/-- **A basis pair with at most one basis point on a line carrying `≥ 24` points of `V` is lossless.** -/
theorem loss_eq_zero_of_long_line (hG : G ∈ flatsQ M (5 + 1)) (hd : (gr M \ G).card = 2)
    (hk : kColoops M G = 1) (hs : ∀ e ∈ gr M, ∀ f ∈ gr M, e ≠ f → rkN M {e, f} = 2)
    (hnf : fatClosures M 5 G 2 = ∅) {B : Finset α} (hB : B ∈ thinMembers M 5 G) (hnP : ¬ bigP M G B)
    {z : α} (hz : z ∈ G \ clF M B) {a' b' : α} (ha' : a' ∈ G \ coloops M G) (hb' : b' ∈ G \ coloops M G)
    (hab' : a' ≠ b') (hlong : 24 ≤ ((G \ coloops M G) ∩ clF M {a', b'}).card)
    (hone : ((insert z B \ coloops M G) ∩ clF M {a', b'}).card ≤ 1) : loss M 5 G B z = 0 := by
  have hGg : G ⊆ gr M := (mem_flatsQ.1 hG).1
  have hQG : insert z B ⊆ G := Finset.insert_subset (Finset.mem_sdiff.1 hz).1 (subset_G_of_mem_thinMembers hB)
  obtain ⟨-, hQ'5⟩ := rkN_insert_sdiff_coloops_eq_five hG hd hk hB hnP hz
  have ha'g : a' ∈ gr M := hGg (Finset.mem_sdiff.1 ha').1
  have hb'g : b' ∈ gr M := hGg (Finset.mem_sdiff.1 hb').1
  apply loss_eq_zero_of_unsat
  refine le_trans ?_ (capS_ge_eleven_eighteenths_two_one hd hk hQG)
  rw [L1_eq_sum_req_faces hG hd]
  set A : Finset α := (insert z B \ coloops M G).filter (fun w => faceOk M G (insert z B) w) with hAdef
  have hA5 : A.card ≤ 5 := by
    rw [← hQ'5]
    exact Finset.card_filter_le _ _
  have hok : ∀ w ∈ A, faceOk M G (insert z B) w := fun w hw => (Finset.mem_filter.1 hw).2
  have hF2 : (A.filter (fun w => clF M {a', b'} ⊆ clF M ((insert z B).erase w))).card ≤ 2 := by
    refine le_trans (Finset.card_le_card ?_) (card_filter_line_subset_le_two hG hd hk hs hB hnP hz ha' hb' hab' hone)
    intro w hw
    rw [Finset.mem_filter] at hw ⊢
    exact ⟨(Finset.mem_filter.1 hw.1).1, hw.2⟩
  have hbig : ∀ w ∈ A, req M 5 ((insert z B).erase w) ≤ 7 / 30 := fun w hw =>
    req_le_of_nonfat hG hd hnf (hok w hw).1
  have hsmall : ∀ w ∈ A, ¬ clF M {a', b'} ⊆ clF M ((insert z B).erase w) →
      req M 5 ((insert z B).erase w) ≤ 7 / 150 := by
    intro w hw hnot
    have hm := card_sdiff_clF_erase_ge_of_not_subset (G := G) hs ha'g hb'g hab' hnot
    have hm23 : (23 : ℚ) ≤ ((G \ clF M ((insert z B).erase w)).card : ℚ) := by exact_mod_cast (by omega : 23 ≤ _)
    rw [req_eq_of_thin hG (hok w hw).1, hd]
    unfold phiQ
    push_cast
    rw [div_le_div_iff₀ (by linarith) (by norm_num)]
    linarith
  rw [← Finset.sum_filter_add_sum_filter_not A (fun w => clF M {a', b'} ⊆ clF M ((insert z B).erase w))]
  have hcards := Finset.card_filter_add_card_filter_not
    (s := A) (p := fun w => clF M {a', b'} ⊆ clF M ((insert z B).erase w))
  have h1 : ∑ w ∈ A.filter (fun w => clF M {a', b'} ⊆ clF M ((insert z B).erase w)),
      req M 5 ((insert z B).erase w) ≤
      ((A.filter (fun w => clF M {a', b'} ⊆ clF M ((insert z B).erase w))).card : ℚ) * (7 / 30) := by
    calc _ ≤ ∑ _w ∈ A.filter (fun w => clF M {a', b'} ⊆ clF M ((insert z B).erase w)), (7 / 30 : ℚ) :=
          Finset.sum_le_sum (fun w hw => hbig w (Finset.mem_filter.1 hw).1)
      _ = _ := by rw [Finset.sum_const, nsmul_eq_mul]
  have h2 : ∑ w ∈ A.filter (fun w => ¬ clF M {a', b'} ⊆ clF M ((insert z B).erase w)),
      req M 5 ((insert z B).erase w) ≤
      ((A.filter (fun w => ¬ clF M {a', b'} ⊆ clF M ((insert z B).erase w))).card : ℚ) * (7 / 150) := by
    calc _ ≤ ∑ _w ∈ A.filter (fun w => ¬ clF M {a', b'} ⊆ clF M ((insert z B).erase w)), (7 / 150 : ℚ) :=
          Finset.sum_le_sum (fun w hw => hsmall w (Finset.mem_filter.1 hw).1 (Finset.mem_filter.1 hw).2)
      _ = _ := by rw [Finset.sum_const, nsmul_eq_mul]
  have hf : ((A.filter (fun w => clF M {a', b'} ⊆ clF M ((insert z B).erase w))).card : ℚ) ≤ 2 := by
    exact_mod_cast hF2
  have hg : ((A.filter (fun w => ¬ clF M {a', b'} ⊆ clF M ((insert z B).erase w))).card : ℚ) ≤
      5 - ((A.filter (fun w => clF M {a', b'} ⊆ clF M ((insert z B).erase w))).card : ℚ) := by
    have : (A.filter (fun w => ¬ clF M {a', b'} ⊆ clF M ((insert z B).erase w))).card ≤
        5 - (A.filter (fun w => clF M {a', b'} ⊆ clF M ((insert z B).erase w))).card := by omega
    have h5 : ((A.filter (fun w => clF M {a', b'} ⊆ clF M ((insert z B).erase w))).card : ℚ) ≤ 5 := by
      exact_mod_cast (by omega : _ ≤ 5)
    have := (Nat.cast_le (α := ℚ)).2 this
    rw [Nat.cast_sub (by omega)] at this
    push_cast at this
    linarith
  linarith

###

WORK INSTRUCTIONS: Will you return exactly the lines above from the one with "have hA5 : A.card ≤ 5 := by" down to the one with "have hok : ∀", counting both as part of the range?

COMPLETED TASK:
  have hA5 : A.card ≤ 5 := by
    rw [← hQ'5]
    exact Finset.card_filter_le _ _
  have hok : ∀ w ∈ A, faceOk M G (insert z B) w := fun w hw => (Finset.mem_filter.1 hw).2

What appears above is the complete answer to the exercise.